Here’s what we found:
The screen gets harder to put down when no one’s watching. The chewing feels impossible until it doesn’t. The fidgeting is the nervous system downshifting — don’t abandon the position. The urge to run after eating is the same urge that makes you speak before you’re ready. Posture is not aesthetic. It’s the space you give yourself permission to occupy. Presence at lunch is practice for presence everywhere.
And the most surprising thing: you don’t have to change what you say. You change how you listen. And everything else follows.
The practice is yours now
The 21 days are over. The prompts will always be in the Chat — you can start at Day 1 any time.

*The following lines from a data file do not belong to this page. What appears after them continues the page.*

open MeasureTheory Measure Filter Topology NumberField IsDedekindDomain
open scoped NNReal Matrix MatrixGroups
open Literature.NumberTheory.Rogawski1990 Literature.NumberTheory.Rogawski1990.Ch12Sec5
open Literature.NumberTheory.Automorphic Literature.NumberTheory.Automorphic.UnitaryGroup
open Summit.HodgeConjecture.HodgeConjecture.Cruxes.H413.K2E1bGKCohomologyU21.U8 (ArchPacketSignsLetter)
open Summit.HodgeConjecture.HodgeConjecture.Cruxes.H413.K2E3CharLettersLeThreeDefs (characterLocallyIntegrableLeThree normalizedCharacter_locallyBoundedLeThree)

namespace Summit.HodgeConjecture.HodgeConjecture.R90.S1

/-! ## §1 The two closure sockets of record (the ONLY sorries of this file) -/

section Socket

/-- **(E3) CLOSURE SOCKET OF RECORD = BUILD TARGET (NR-4 FINAL; R90_CLOSURE_DAG rows E3.P1 P3 P5 P6 P10 R1 R2 R5) — «local harmonic analysis»: `ExtE3CM` (ED. 2: rows E3.R2
CM-BOUND — J-34-9 ∕ LEAD #40 WEAKENING OF RECORD; ED. 1 typed ★ `ExtE3`, which implies it by ★ `ExtE3.toCM`).**
CLOSURE TARGET (R90_CLOSURE_DAG row E3): the conjunction ★ `ExtE3CM = ExtE3Fin ∧ ExtE3ArchCM` of ★ `R90S1ClosureE3DefsCM` (over ★ `R90S1ClosureE3Defs`) — Harish-Chandra regularity of characters and
local boundedness of `|D|^{1∕2}χ_π` for `U(N)`, `2 ≤ N ≤ 3`, at non-split places (§1.6 p. 5, §12.7 p. 193, [H₁] Thm 16.3; the ★ LeThree letters), and, at every non-split finite place for every record-pinned §12.5 datum, the Weyl
integration formula (§12.5 p. 182), Prop. 12.6.1 (a) with `D_G χ_π ∈ L²(T)` (pp. 184, 187–188), Kazhdan's pseudo-coefficients, `Tr π′(f_π) = ⟨χ_{π′}, χ_π⟩_e` and
`E²(G) ⊂` elliptic (p. 187, [K]); at ∞: Clozel–Delorme pseudo-coefficients (§13.8 p. 218), Harish-Chandra's limit formula at a noncompact wall (§8.2 p. 119), linear
independence of characters (Prop. 13.8.1 p. 212); at ∞ the limit-formula rows bind CM number fields `L` (the ★ payers' binders).  OWNER S1; NEVER dealt to provers,
NEVER `skeleton check`ed, FROZEN once written; it closes only by a ★ `Theorems` proof `theorem … : ExtE3CM` assembled from the payers' conjuncts (BUILD, not citation).
[cite: Rogawski1990, §1.6 p. 5; §12.5 p. 182, p. 184; §12.6 Prop. 12.6.1 (a) pp. 187–188; §12.7 p. 193; §13.8 p. 212, p. 218; §8.2 p. 119]
[cite: HarishChandra1999AdmissibleDistributions, Part III §16 Thm. 16.3] [cite: Kazhdan1986CuspidalGeometry, Thm. K] [cite: ClozelDelorme1984] -/
theorem stub_R90_ext_E3 : ExtE3CM := by
  sorry
/-- ★ **CORNER-FREE MEMBERS EXIST** (so the per-member statements carrying `hι` — this file's §2–§4, `B9SectBGpTransferConvY.hconv_at`, `hclass_C37Y_at`, the
per-member theorems of FILES 3∕4∕5∕7 — are NON-VACUOUS at served members): at `L = 5` (`ℓ = 4`, the one size at which the tree places top-level cubes,
`B9PinMembersKLevelV1.kIdx_topConst_L5`), for every `k ≥ 2`, band `0 < b₀ ≤ b₁` and real `M₂` there is a member with `x.k = k`, `M₂ ≤ M` and `β` ONTO `𝔅`
(`Ω_k = T_η`: every block is a top-level block, nothing is deep, `B9BetaRangeKLevelV1.surjective_beta_iff`), hence with a section `ιB := Function.surjInv`.
(The refutation of the FAMILY-LEVEL `∀ x, hι x` — def-Y `not_forall_memberY_beta_section` — and this existence are consistent: the member type has both kinds.)
[cite: Balaban1984PropagatorsII, (2.1)–(2.4) p.224 («We admit the case when some domains Ω_j are equal to T_η»), (2.45) p.231; Balaban1985BackgroundPropagators, p.399 (the family)] -/
theorem exists_memberY_surjective_beta (hℓ : 4 ≤ ℓ) (hℓ4 : ℓ ≤ 4) {k : ℕ} (hk : 2 ≤ k) (hb₀ : 0 < b₀) (hb₁ : b₀ ≤ b₁) (M₂ : ℝ) :
    ∃ x : MemberY d ℓ hd hL b₀ b₁ Mstar, x.k = k ∧ M₂ ≤ (geo9Y x).M ∧ Function.Surjective (β x.toKIdx.hN x.toKIdx.D x.toKIdx.hk) := by
  obtain ⟨i, hik, hcf, hM, hlev⟩ := B9PinMembersKLevelV1.kIdx_topConst_L5 (d := d) (hd := hd) (hL := hL) hℓ hℓ4 hk hb₀ hb₁ (max M₂ (Mstar : ℝ))
  have hMstar : Mstar ≤ (ℓ + 1) * i.Mh := by
    have h : (Mstar : ℝ) ≤ ((ℓ + 1 : ℕ) : ℝ) * (i.Mh : ℝ) := (le_max_right _ _).trans hM
    exact_mod_cast h
  refine ⟨MemberY.diag i hcf hMstar, hik, (le_max_left _ _).trans hM, ?_⟩
  show Function.Surjective (β i.hN i.D i.hk)
  have hk1 : 1 ≤ i.k := le_trans one_le_two i.hk2
  refine (B9BetaRangeKLevelV1.surjective_beta_iff i.hN i.D i.hk hk1).2 fun x0 => Or.inl ⟨0, ?_⟩
  have hkle : (B6GlobalChartV1.domT i.hN i.D i.hk).k ≤ i.D.lev (toBox i.hN x0 : Fin (d + 1) → ℤ) := by
    show i.k ≤ _
    have h1 : i.D.lev (toBox i.hN x0 : Fin (d + 1) → ℤ) = k := hlev _
    omega
  exact B6SectADomainsV1.Domains.not_deep_of_le _ hkle _
/-! ### The unpainted exterior, in the frame of side `0` -/

/-- **Two sites of `∂Λ_M` off the open side `0`, within `D` of a site of `Λ_{M-1}`, are joined
inside `{|·| ≥ M} ∖ (open cone over side 0)` within distance `D` of that site** (`4D + 1 ≤ M`).
Case analysis over the closed sides `1, …, 5` of `∂Λ_M` carrying the two sites: sides two apart
are `≥ M > 2D` apart; one side, or two adjacent sides with the hub `v' + D · corner`, are covered
by hexagonally convex regions (`pathIn_hexConvex`). [folklore] -/
theorem exterior_pathIn_frame0 {M D : ℕ} {v' s s' : Site 2} (hMD : 4 * D + 1 ≤ M)
    (hv' : triNorm v' + 1 ≤ M) (hs : triNorm s = M) (hs' : triNorm s' = M)
    (hsc : ¬ (0 < s 0 ∧ s 1 < 0 ∧ 0 < s 0 + s 1)) (hsc' : ¬ (0 < s' 0 ∧ s' 1 < 0 ∧ 0 < s' 0 + s' 1))
    (hd : triNorm (s - v') ≤ D) (hd' : triNorm (s' - v') ≤ D) :
    PathIn triGraph {z : Site 2 | (M : ℤ) ≤ triNorm z ∧ ¬ (0 < z 0 ∧ z 1 < 0 ∧ 0 < z 0 + z 1) ∧
      triNorm (z - v') ≤ D} s s' := by
  -- linear facts
  have hsle := triNorm_le_iff_lin.1 hs.le
  have hsle' := triNorm_le_iff_lin.1 hs'.le
  have hsge := le_triNorm_iff_lin.1 hs.ge
  have hsge' := le_triNorm_iff_lin.1 hs'.ge
  have hdl := triNorm_le_iff_lin.1 hd
  have hdl' := triNorm_le_iff_lin.1 hd'
  have hvl := triNorm_le_iff_lin.1 (le_refl (triNorm v'))
  simp only [Pi.sub_apply] at hdl hdl'
  set T : Set (Site 2) := {z : Site 2 | (M : ℤ) ≤ triNorm z ∧ ¬ (0 < z 0 ∧ z 1 < 0 ∧ 0 < z 0 + z 1) ∧
      triNorm (z - v') ≤ D} with hT
  -- membership in `T` from linear facts
  have memT : ∀ z : Site 2, ((M : ℤ) ≤ z 0 + z 1 ∨ (M : ℤ) ≤ z 1 ∨ (M : ℤ) ≤ -z 0 ∨
      (M : ℤ) ≤ -(z 0 + z 1) ∨ (M : ℤ) ≤ -z 1) → ¬ (0 < z 0 ∧ z 1 < 0 ∧ 0 < z 0 + z 1) →
      (z 0 - v' 0 ≤ D ∧ -(z 0 - v' 0) ≤ D ∧ z 1 - v' 1 ≤ D ∧ -(z 1 - v' 1) ≤ D ∧
        z 0 - v' 0 + (z 1 - v' 1) ≤ D ∧ -(z 0 - v' 0 + (z 1 - v' 1)) ≤ D) → z ∈ T := by
    intro z h1 h2 h3
    refine ⟨le_triNorm_iff_lin.2 (by omega), h2, ?_⟩
    rw [triNorm_le_iff_lin]; simpa only [Pi.sub_apply] using h3
  -- the five regions beyond the closed sides `1, …, 5` of `∂Λ_M` inside the ball
  -- (`a = 1`: also `x₁ ≥ 0`; `a = 5`: also `x₀ + x₁ ≤ 0`)
  set c₁ : Fin 6 → ℤ := ![D + v' 0, D - v' 0, D + v' 1, min (D - v' 1) 0, D + (v' 0 + v' 1),
    min (D - (v' 0 + v' 1)) (-M)] with hc₁
  set c₂ : Fin 6 → ℤ := ![D + v' 0, D - v' 0, D + v' 1, min (D - v' 1) (-M), D + (v' 0 + v' 1),
    D - (v' 0 + v' 1)] with hc₂
  set c₃ : Fin 6 → ℤ := ![min (D + v' 0) (-M), D - v' 0, D + v' 1, D - v' 1, D + (v' 0 + v' 1),
    D - (v' 0 + v' 1)] with hc₃
  set c₄ : Fin 6 → ℤ := ![D + v' 0, D - v' 0, D + v' 1, D - v' 1, min (D + (v' 0 + v' 1)) (-M),
    D - (v' 0 + v' 1)] with hc₄
  set c₅ : Fin 6 → ℤ := ![D + v' 0, D - v' 0, min (D + v' 1) (-M), D - v' 1, min (D + (v' 0 + v' 1)) 0,
    D - (v' 0 + v' 1)] with hc₅
  have sub₁ : hexConvex c₁ ⊆ T := by
    intro z hz
    simp only [mem_hexConvex, hc₁, Matrix.cons_val_zero, Matrix.cons_val_one, Matrix.cons_val,
      le_min_iff] at hz
    exact memT z (by omega) (by omega) (by omega)
  have sub₂ : hexConvex c₂ ⊆ T := by
    intro z hz
    simp only [mem_hexConvex, hc₂, Matrix.cons_val_zero, Matrix.cons_val_one, Matrix.cons_val,
      le_min_iff] at hz
    exact memT z (by omega) (by omega) (by omega)
  have sub₃ : hexConvex c₃ ⊆ T := by
    intro z hz
    simp only [mem_hexConvex, hc₃, Matrix.cons_val_zero, Matrix.cons_val_one, Matrix.cons_val,
      le_min_iff] at hz
    exact memT z (by omega) (by omega) (by omega)
  have sub₄ : hexConvex c₄ ⊆ T := by
    intro z hz
    simp only [mem_hexConvex, hc₄, Matrix.cons_val_zero, Matrix.cons_val_one, Matrix.cons_val,
      le_min_iff] at hz
    exact memT z (by omega) (by omega) (by omega)
  have sub₅ : hexConvex c₅ ⊆ T := by
    intro z hz
    simp only [mem_hexConvex, hc₅, Matrix.cons_val_zero, Matrix.cons_val_one, Matrix.cons_val,
      le_min_iff] at hz
    exact memT z (by omega) (by omega) (by omega)
  -- membership tests
  have mem : ∀ (c : Fin 6 → ℤ) (z : Site 2), (z 0 ≤ c 0 ∧ -z 0 ≤ c 1 ∧ z 1 ≤ c 2 ∧ -z 1 ≤ c 3 ∧
      z 0 + z 1 ≤ c 4 ∧ -(z 0 + z 1) ≤ c 5) → z ∈ hexConvex c := fun c z h => h
  -- which closed sides carry `s` and `s'` (not the open side `0`)
  have side : ∀ z : Site 2, triNorm z = M → ¬ (0 < z 0 ∧ z 1 < 0 ∧ 0 < z 0 + z 1) →
      (z 0 + z 1 = M ∧ 0 ≤ z 0 ∧ 0 ≤ z 1) ∨ (z 1 = M ∧ z 0 ≤ 0 ∧ -(M : ℤ) ≤ z 0) ∨
      (z 0 = -(M : ℤ) ∧ 0 ≤ z 1 ∧ z 1 ≤ M) ∨ (z 0 + z 1 = -(M : ℤ) ∧ z 0 ≤ 0 ∧ z 1 ≤ 0) ∨
      (z 1 = -(M : ℤ) ∧ 0 ≤ z 0 ∧ z 0 ≤ M) := by
    intro z hz hzc
    have h1 := triNorm_le_iff_lin.1 hz.le
    have h2 := le_triNorm_iff_lin.1 hz.ge
    omega
  rcases side s hs hsc with h | h | h | h | h <;> rcases side s' hs' hsc' with h' | h' | h' | h' | h'
  · -- both on side 1
    have ms : s ∈ hexConvex c₁ := mem _ s (by simp only [hc₁, Matrix.cons_val_zero, Matrix.cons_val_one, Matrix.cons_val, le_min_iff]; omega)
    have ms' : s' ∈ hexConvex c₁ := mem _ s' (by simp only [hc₁, Matrix.cons_val_zero, Matrix.cons_val_one, Matrix.cons_val, le_min_iff]; omega)
    exact (pathIn_hexConvex _ ms ms').mono sub₁
  · -- sides 1 and 2: hub `v' + (0, D)`
    set q : Site 2 := ![v' 0 + (0), v' 1 + (D)] with hq
    have hq0 : q 0 = v' 0 + (0) := by simp [hq]
    have hq1 : q 1 = v' 1 + (D) := by simp [hq]
    have ms : s ∈ hexConvex c₁ := mem _ s (by simp only [hc₁, Matrix.cons_val_zero, Matrix.cons_val_one, Matrix.cons_val, le_min_iff]; omega)
    have mq : q ∈ hexConvex c₁ := mem _ q (by rw [hq0, hq1]; simp only [hc₁, Matrix.cons_val_zero, Matrix.cons_val_one, Matrix.cons_val, le_min_iff]; omega)
    have mq' : q ∈ hexConvex c₂ := mem _ q (by rw [hq0, hq1]; simp only [hc₂, Matrix.cons_val_zero, Matrix.cons_val_one, Matrix.cons_val, le_min_iff]; omega)
    have ms' : s' ∈ hexConvex c₂ := mem _ s' (by simp only [hc₂, Matrix.cons_val_zero, Matrix.cons_val_one, Matrix.cons_val, le_min_iff]; omega)
    exact ((pathIn_hexConvex _ ms mq).mono sub₁).trans ((pathIn_hexConvex _ mq' ms').mono sub₂)
  · -- sides 1 and 3 are too far apart
    exfalso; omega
  · -- sides 1 and 4 are too far apart
    exfalso; omega
  · -- sides 1 and 5 are too far apart
    exfalso; omega
  · -- sides 2 and 1: hub `v' + (0, D)`
    set q : Site 2 := ![v' 0 + (0), v' 1 + (D)] with hq
    have hq0 : q 0 = v' 0 + (0) := by simp [hq]
    have hq1 : q 1 = v' 1 + (D) := by simp [hq]
    have ms : s ∈ hexConvex c₂ := mem _ s (by simp only [hc₂, Matrix.cons_val_zero, Matrix.cons_val_one, Matrix.cons_val, le_min_iff]; omega)
    have mq : q ∈ hexConvex c₂ := mem _ q (by rw [hq0, hq1]; simp only [hc₂, Matrix.cons_val_zero, Matrix.cons_val_one, Matrix.cons_val, le_min_iff]; omega)
    have mq' : q ∈ hexConvex c₁ := mem _ q (by rw [hq0, hq1]; simp only [hc₁, Matrix.cons_val_zero, Matrix.cons_val_one, Matrix.cons_val, le_min_iff]; omega)
    have ms' : s' ∈ hexConvex c₁ := mem _ s' (by simp only [hc₁, Matrix.cons_val_zero, Matrix.cons_val_one, Matrix.cons_val, le_min_iff]; omega)
    exact ((pathIn_hexConvex _ ms mq).mono sub₂).trans ((pathIn_hexConvex _ mq' ms').mono sub₁)
  · -- both on side 2
    have ms : s ∈ hexConvex c₂ := mem _ s (by simp only [hc₂, Matrix.cons_val_zero, Matrix.cons_val_one, Matrix.cons_val, le_min_iff]; omega)
    have ms' : s' ∈ hexConvex c₂ := mem _ s' (by simp only [hc₂, Matrix.cons_val_zero, Matrix.cons_val_one, Matrix.cons_val, le_min_iff]; omega)
    exact (pathIn_hexConvex _ ms ms').mono sub₂
  · -- sides 2 and 3: hub `v' + (-D, D)`
    set q : Site 2 := ![v' 0 + (-D), v' 1 + (D)] with hq
    have hq0 : q 0 = v' 0 + (-D) := by simp [hq]
    have hq1 : q 1 = v' 1 + (D) := by simp [hq]
    have ms : s ∈ hexConvex c₂ := mem _ s (by simp only [hc₂, Matrix.cons_val_zero, Matrix.cons_val_one, Matrix.cons_val, le_min_iff]; omega)
    have mq : q ∈ hexConvex c₂ := mem _ q (by rw [hq0, hq1]; simp only [hc₂, Matrix.cons_val_zero, Matrix.cons_val_one, Matrix.cons_val, le_min_iff]; omega)
    have mq' : q ∈ hexConvex c₃ := mem _ q (by rw [hq0, hq1]; simp only [hc₃, Matrix.cons_val_zero, Matrix.cons_val_one, Matrix.cons_val, le_min_iff]; omega)
    have ms' : s' ∈ hexConvex c₃ := mem _ s' (by simp only [hc₃, Matrix.cons_val_zero, Matrix.cons_val_one, Matrix.cons_val, le_min_iff]; omega)
    exact ((pathIn_hexConvex _ ms mq).mono sub₂).trans ((pathIn_hexConvex _ mq' ms').mono sub₃)
  · -- sides 2 and 4 are too far apart
    exfalso; omega
  · -- sides 2 and 5 are too far apart
    exfalso; omega
  · -- sides 3 and 1 are too far apart
    exfalso; omega
  · -- sides 3 and 2: hub `v' + (-D, D)`
    set q : Site 2 := ![v' 0 + (-D), v' 1 + (D)] with hq
    have hq0 : q 0 = v' 0 + (-D) := by simp [hq]
    have hq1 : q 1 = v' 1 + (D) := by simp [hq]
    have ms : s ∈ hexConvex c₃ := mem _ s (by simp only [hc₃, Matrix.cons_val_zero, Matrix.cons_val_one, Matrix.cons_val, le_min_iff]; omega)
    have mq : q ∈ hexConvex c₃ := mem _ q (by rw [hq0, hq1]; simp only [hc₃, Matrix.cons_val_zero, Matrix.cons_val_one, Matrix.cons_val, le_min_iff]; omega)
    have mq' : q ∈ hexConvex c₂ := mem _ q (by rw [hq0, hq1]; simp only [hc₂, Matrix.cons_val_zero, Matrix.cons_val_one, Matrix.cons_val, le_min_iff]; omega)
    have ms' : s' ∈ hexConvex c₂ := mem _ s' (by simp only [hc₂, Matrix.cons_val_zero, Matrix.cons_val_one, Matrix.cons_val, le_min_iff]; omega)
    exact ((pathIn_hexConvex _ ms mq).mono sub₃).trans ((pathIn_hexConvex _ mq' ms').mono sub₂)
  · -- both on side 3
    have ms : s ∈ hexConvex c₃ := mem _ s (by simp only [hc₃, Matrix.cons_val_zero, Matrix.cons_val_one, Matrix.cons_val, le_min_iff]; omega)
    have ms' : s' ∈ hexConvex c₃ := mem _ s' (by simp only [hc₃, Matrix.cons_val_zero, Matrix.cons_val_one, Matrix.cons_val, le_min_iff]; omega)
    exact (pathIn_hexConvex _ ms ms').mono sub₃
  · -- sides 3 and 4: hub `v' + (-D, 0)`
    set q : Site 2 := ![v' 0 + (-D), v' 1 + (0)] with hq
    have hq0 : q 0 = v' 0 + (-D) := by simp [hq]
    have hq1 : q 1 = v' 1 + (0) := by simp [hq]
    have ms : s ∈ hexConvex c₃ := mem _ s (by simp only [hc₃, Matrix.cons_val_zero, Matrix.cons_val_one, Matrix.cons_val, le_min_iff]; omega)
    have mq : q ∈ hexConvex c₃ := mem _ q (by rw [hq0, hq1]; simp only [hc₃, Matrix.cons_val_zero, Matrix.cons_val_one, Matrix.cons_val, le_min_iff]; omega)
    have mq' : q ∈ hexConvex c₄ := mem _ q (by rw [hq0, hq1]; simp only [hc₄, Matrix.cons_val_zero, Matrix.cons_val_one, Matrix.cons_val, le_min_iff]; omega)
    have ms' : s' ∈ hexConvex c₄ := mem _ s' (by simp only [hc₄, Matrix.cons_val_zero, Matrix.cons_val_one, Matrix.cons_val, le_min_iff]; omega)
    exact ((pathIn_hexConvex _ ms mq).mono sub₃).trans ((pathIn_hexConvex _ mq' ms').mono sub₄)
  · -- sides 3 and 5 are too far apart
    exfalso; omega
  · -- sides 4 and 1 are too far apart
    exfalso; omega
  · -- sides 4 and 2 are too far apart
    exfalso; omega
  · -- sides 4 and 3: hub `v' + (-D, 0)`
    set q : Site 2 := ![v' 0 + (-D), v' 1 + (0)] with hq
    have hq0 : q 0 = v' 0 + (-D) := by simp [hq]
    have hq1 : q 1 = v' 1 + (0) := by simp [hq]
    have ms : s ∈ hexConvex c₄ := mem _ s (by simp only [hc₄, Matrix.cons_val_zero, Matrix.cons_val_one, Matrix.cons_val, le_min_iff]; omega)
    have mq : q ∈ hexConvex c₄ := mem _ q (by rw [hq0, hq1]; simp only [hc₄, Matrix.cons_val_zero, Matrix.cons_val_one, Matrix.cons_val, le_min_iff]; omega)
    have mq' : q ∈ hexConvex c₃ := mem _ q (by rw [hq0, hq1]; simp only [hc₃, Matrix.cons_val_zero, Matrix.cons_val_one, Matrix.cons_val, le_min_iff]; omega)
    have ms' : s' ∈ hexConvex c₃ := mem _ s' (by simp only [hc₃, Matrix.cons_val_zero, Matrix.cons_val_one, Matrix.cons_val, le_min_iff]; omega)
    exact ((pathIn_hexConvex _ ms mq).mono sub₄).trans ((pathIn_hexConvex _ mq' ms').mono sub₃)
  · -- both on side 4
    have ms : s ∈ hexConvex c₄ := mem _ s (by simp only [hc₄, Matrix.cons_val_zero, Matrix.cons_val_one, Matrix.cons_val, le_min_iff]; omega)
    have ms' : s' ∈ hexConvex c₄ := mem _ s' (by simp only [hc₄, Matrix.cons_val_zero, Matrix.cons_val_one, Matrix.cons_val, le_min_iff]; omega)
    exact (pathIn_hexConvex _ ms ms').mono sub₄
  · -- sides 4 and 5: hub `v' + (0, -D)`
    set q : Site 2 := ![v' 0 + (0), v' 1 + (-D)] with hq
    have hq0 : q 0 = v' 0 + (0) := by simp [hq]
    have hq1 : q 1 = v' 1 + (-D) := by simp [hq]
    have ms : s ∈ hexConvex c₄ := mem _ s (by simp only [hc₄, Matrix.cons_val_zero, Matrix.cons_val_one, Matrix.cons_val, le_min_iff]; omega)
    have mq : q ∈ hexConvex c₄ := mem _ q (by rw [hq0, hq1]; simp only [hc₄, Matrix.cons_val_zero, Matrix.cons_val_one, Matrix.cons_val, le_min_iff]; omega)
    have mq' : q ∈ hexConvex c₅ := mem _ q (by rw [hq0, hq1]; simp only [hc₅, Matrix.cons_val_zero, Matrix.cons_val_one, Matrix.cons_val, le_min_iff]; omega)
    have ms' : s' ∈ hexConvex c₅ := mem _ s' (by simp only [hc₅, Matrix.cons_val_zero, Matrix.cons_val_one, Matrix.cons_val, le_min_iff]; omega)
    exact ((pathIn_hexConvex _ ms mq).mono sub₄).trans ((pathIn_hexConvex _ mq' ms').mono sub₅)
  · -- sides 5 and 1 are too far apart
    exfalso; omega
  · -- sides 5 and 2 are too far apart
    exfalso; omega
  · -- sides 5 and 3 are too far apart
    exfalso; omega
  · -- sides 5 and 4: hub `v' + (0, -D)`
    set q : Site 2 := ![v' 0 + (0), v' 1 + (-D)] with hq
    have hq0 : q 0 = v' 0 + (0) := by simp [hq]
    have hq1 : q 1 = v' 1 + (-D) := by simp [hq]
    have ms : s ∈ hexConvex c₅ := mem _ s (by simp only [hc₅, Matrix.cons_val_zero, Matrix.cons_val_one, Matrix.cons_val, le_min_iff]; omega)
    have mq : q ∈ hexConvex c₅ := mem _ q (by rw [hq0, hq1]; simp only [hc₅, Matrix.cons_val_zero, Matrix.cons_val_one, Matrix.cons_val, le_min_iff]; omega)
    have mq' : q ∈ hexConvex c₄ := mem _ q (by rw [hq0, hq1]; simp only [hc₄, Matrix.cons_val_zero, Matrix.cons_val_one, Matrix.cons_val, le_min_iff]; omega)
    have ms' : s' ∈ hexConvex c₄ := mem _ s' (by simp only [hc₄, Matrix.cons_val_zero, Matrix.cons_val_one, Matrix.cons_val, le_min_iff]; omega)
    exact ((pathIn_hexConvex _ ms mq).mono sub₅).trans ((pathIn_hexConvex _ mq' ms').mono sub₄)
  · -- both on side 5
    have ms : s ∈ hexConvex c₅ := mem _ s (by simp only [hc₅, Matrix.cons_val_zero, Matrix.cons_val_one, Matrix.cons_val, le_min_iff]; omega)
    have ms' : s' ∈ hexConvex c₅ := mem _ s' (by simp only [hc₅, Matrix.cons_val_zero, Matrix.cons_val_one, Matrix.cons_val, le_min_iff]; omega)
    exact (pathIn_hexConvex _ ms ms').mono sub₅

The recordings will be there.
But the practice doesn’t live in the challenge. It lives in your lunch. And in the pause before you speak.
Whatever you choose next:
Jane’s Rehearsal Room opens next week — a real room to practice speaking before it matters. If you’re not ready for the hot seat, witnessing is its own form of learning. Find it at Captain Rhetoric.
Savitree’s Exhaustion Experiment is three days of your own trackable data — one protected lunch, one shift in your afternoon. Find it in the nav bar at Food as Medicine.
Whatever you choose — keep the lunch. Keep the pause.
The practice is yours. You built it.